_Task prompt_
In the listing below, start your output at the line with "(a : P ⟶ V.S ω)" and end it after the line with "let F' : 𝒳.V", copying every line exactly.
-- Opening Marker --
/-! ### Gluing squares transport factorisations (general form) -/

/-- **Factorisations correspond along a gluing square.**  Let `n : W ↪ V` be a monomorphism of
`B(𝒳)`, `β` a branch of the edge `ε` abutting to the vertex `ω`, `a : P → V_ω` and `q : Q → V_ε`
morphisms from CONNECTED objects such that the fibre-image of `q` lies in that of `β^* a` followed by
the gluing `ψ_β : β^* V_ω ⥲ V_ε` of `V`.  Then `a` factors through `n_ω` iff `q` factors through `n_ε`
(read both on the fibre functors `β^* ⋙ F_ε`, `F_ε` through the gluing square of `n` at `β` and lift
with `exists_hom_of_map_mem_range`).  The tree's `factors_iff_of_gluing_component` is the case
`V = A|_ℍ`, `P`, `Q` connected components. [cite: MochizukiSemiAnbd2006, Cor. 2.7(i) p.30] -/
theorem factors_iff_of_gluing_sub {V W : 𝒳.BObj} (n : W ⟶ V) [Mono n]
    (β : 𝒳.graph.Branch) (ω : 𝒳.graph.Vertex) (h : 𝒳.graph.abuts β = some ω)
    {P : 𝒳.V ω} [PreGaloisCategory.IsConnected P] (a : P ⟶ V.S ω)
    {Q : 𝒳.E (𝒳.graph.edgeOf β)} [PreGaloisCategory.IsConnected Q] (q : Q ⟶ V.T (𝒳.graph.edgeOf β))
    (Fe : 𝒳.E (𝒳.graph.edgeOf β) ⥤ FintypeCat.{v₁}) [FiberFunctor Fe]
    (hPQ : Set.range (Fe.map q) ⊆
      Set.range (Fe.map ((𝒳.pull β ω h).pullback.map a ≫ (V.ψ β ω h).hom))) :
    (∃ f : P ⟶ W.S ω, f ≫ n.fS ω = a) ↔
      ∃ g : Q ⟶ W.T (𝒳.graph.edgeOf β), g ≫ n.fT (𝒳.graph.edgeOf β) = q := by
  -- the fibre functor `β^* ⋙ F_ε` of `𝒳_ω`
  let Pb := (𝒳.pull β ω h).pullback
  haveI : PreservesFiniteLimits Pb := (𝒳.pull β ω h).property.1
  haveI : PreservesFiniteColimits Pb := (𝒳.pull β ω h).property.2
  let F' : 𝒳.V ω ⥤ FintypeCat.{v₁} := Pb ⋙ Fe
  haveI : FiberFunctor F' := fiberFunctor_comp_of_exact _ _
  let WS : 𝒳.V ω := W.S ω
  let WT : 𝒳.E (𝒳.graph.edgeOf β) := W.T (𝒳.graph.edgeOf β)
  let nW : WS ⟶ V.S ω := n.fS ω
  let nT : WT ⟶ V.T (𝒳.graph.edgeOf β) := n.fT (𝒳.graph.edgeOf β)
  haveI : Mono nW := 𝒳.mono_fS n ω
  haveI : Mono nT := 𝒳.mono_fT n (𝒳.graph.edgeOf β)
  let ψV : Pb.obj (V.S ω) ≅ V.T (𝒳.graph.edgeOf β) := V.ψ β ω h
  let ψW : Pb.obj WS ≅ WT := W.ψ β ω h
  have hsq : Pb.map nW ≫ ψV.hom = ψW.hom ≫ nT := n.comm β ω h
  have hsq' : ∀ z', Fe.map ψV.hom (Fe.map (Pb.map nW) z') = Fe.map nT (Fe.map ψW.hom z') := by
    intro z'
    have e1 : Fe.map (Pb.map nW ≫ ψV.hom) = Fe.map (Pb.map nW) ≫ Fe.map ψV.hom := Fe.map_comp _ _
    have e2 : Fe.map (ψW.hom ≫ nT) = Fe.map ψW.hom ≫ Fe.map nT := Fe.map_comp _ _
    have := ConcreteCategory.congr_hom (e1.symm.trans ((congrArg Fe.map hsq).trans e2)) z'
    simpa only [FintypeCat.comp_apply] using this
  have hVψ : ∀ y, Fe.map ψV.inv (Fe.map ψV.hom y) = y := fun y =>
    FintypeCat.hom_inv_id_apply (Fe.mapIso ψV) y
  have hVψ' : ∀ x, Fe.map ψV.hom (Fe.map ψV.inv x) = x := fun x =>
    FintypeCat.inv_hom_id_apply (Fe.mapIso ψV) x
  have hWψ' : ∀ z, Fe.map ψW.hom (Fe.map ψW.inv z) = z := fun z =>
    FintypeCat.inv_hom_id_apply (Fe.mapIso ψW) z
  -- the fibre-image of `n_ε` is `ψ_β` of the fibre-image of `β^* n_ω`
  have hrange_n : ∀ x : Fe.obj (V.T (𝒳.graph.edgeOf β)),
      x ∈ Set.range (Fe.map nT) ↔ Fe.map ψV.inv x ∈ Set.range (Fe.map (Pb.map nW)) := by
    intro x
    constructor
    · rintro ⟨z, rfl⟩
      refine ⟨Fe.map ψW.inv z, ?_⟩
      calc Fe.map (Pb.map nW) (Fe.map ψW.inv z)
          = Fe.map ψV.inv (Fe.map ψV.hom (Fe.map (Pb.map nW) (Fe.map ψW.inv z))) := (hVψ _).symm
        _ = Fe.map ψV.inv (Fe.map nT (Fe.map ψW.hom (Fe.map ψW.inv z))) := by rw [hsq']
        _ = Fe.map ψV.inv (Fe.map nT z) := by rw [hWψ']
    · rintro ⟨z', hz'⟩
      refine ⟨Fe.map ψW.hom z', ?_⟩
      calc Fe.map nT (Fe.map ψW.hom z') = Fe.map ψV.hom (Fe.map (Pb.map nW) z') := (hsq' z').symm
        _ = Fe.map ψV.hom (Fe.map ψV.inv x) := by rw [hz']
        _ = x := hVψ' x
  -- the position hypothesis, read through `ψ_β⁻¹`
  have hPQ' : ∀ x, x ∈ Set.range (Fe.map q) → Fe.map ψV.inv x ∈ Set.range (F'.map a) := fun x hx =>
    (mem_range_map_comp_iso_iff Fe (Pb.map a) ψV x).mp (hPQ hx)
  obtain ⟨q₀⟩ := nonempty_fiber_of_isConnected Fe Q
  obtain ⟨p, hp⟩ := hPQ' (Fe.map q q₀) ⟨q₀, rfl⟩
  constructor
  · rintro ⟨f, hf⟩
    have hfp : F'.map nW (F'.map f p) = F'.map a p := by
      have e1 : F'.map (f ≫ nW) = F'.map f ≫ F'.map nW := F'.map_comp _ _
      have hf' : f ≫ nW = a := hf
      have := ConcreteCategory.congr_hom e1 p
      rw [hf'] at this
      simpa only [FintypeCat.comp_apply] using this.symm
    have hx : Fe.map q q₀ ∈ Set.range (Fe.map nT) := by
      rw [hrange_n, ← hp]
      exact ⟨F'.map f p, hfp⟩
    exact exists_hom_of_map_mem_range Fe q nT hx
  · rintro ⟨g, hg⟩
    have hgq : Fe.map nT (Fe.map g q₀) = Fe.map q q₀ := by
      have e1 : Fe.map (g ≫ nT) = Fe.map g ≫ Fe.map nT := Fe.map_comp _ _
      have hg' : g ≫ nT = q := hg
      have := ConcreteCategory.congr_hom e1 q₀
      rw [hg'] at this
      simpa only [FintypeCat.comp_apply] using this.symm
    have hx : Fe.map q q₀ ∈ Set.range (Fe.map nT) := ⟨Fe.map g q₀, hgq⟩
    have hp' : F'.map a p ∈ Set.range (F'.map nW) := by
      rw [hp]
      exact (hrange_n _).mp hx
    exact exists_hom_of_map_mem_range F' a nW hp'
-- Closing Marker --
_Solution to the exercise_
    {P : 𝒳.V ω} [PreGaloisCategory.IsConnected P] (a : P ⟶ V.S ω)
    {Q : 𝒳.E (𝒳.graph.edgeOf β)} [PreGaloisCategory.IsConnected Q] (q : Q ⟶ V.T (𝒳.graph.edgeOf β))
    (Fe : 𝒳.E (𝒳.graph.edgeOf β) ⥤ FintypeCat.{v₁}) [FiberFunctor Fe]
    (hPQ : Set.range (Fe.map q) ⊆
      Set.range (Fe.map ((𝒳.pull β ω h).pullback.map a ≫ (V.ψ β ω h).hom))) :
    (∃ f : P ⟶ W.S ω, f ≫ n.fS ω = a) ↔
      ∃ g : Q ⟶ W.T (𝒳.graph.edgeOf β), g ≫ n.fT (𝒳.graph.edgeOf β) = q := by
  -- the fibre functor `β^* ⋙ F_ε` of `𝒳_ω`
  let Pb := (𝒳.pull β ω h).pullback
  haveI : PreservesFiniteLimits Pb := (𝒳.pull β ω h).property.1
  haveI : PreservesFiniteColimits Pb := (𝒳.pull β ω h).property.2
  let F' : 𝒳.V ω ⥤ FintypeCat.{v₁} := Pb ⋙ Fe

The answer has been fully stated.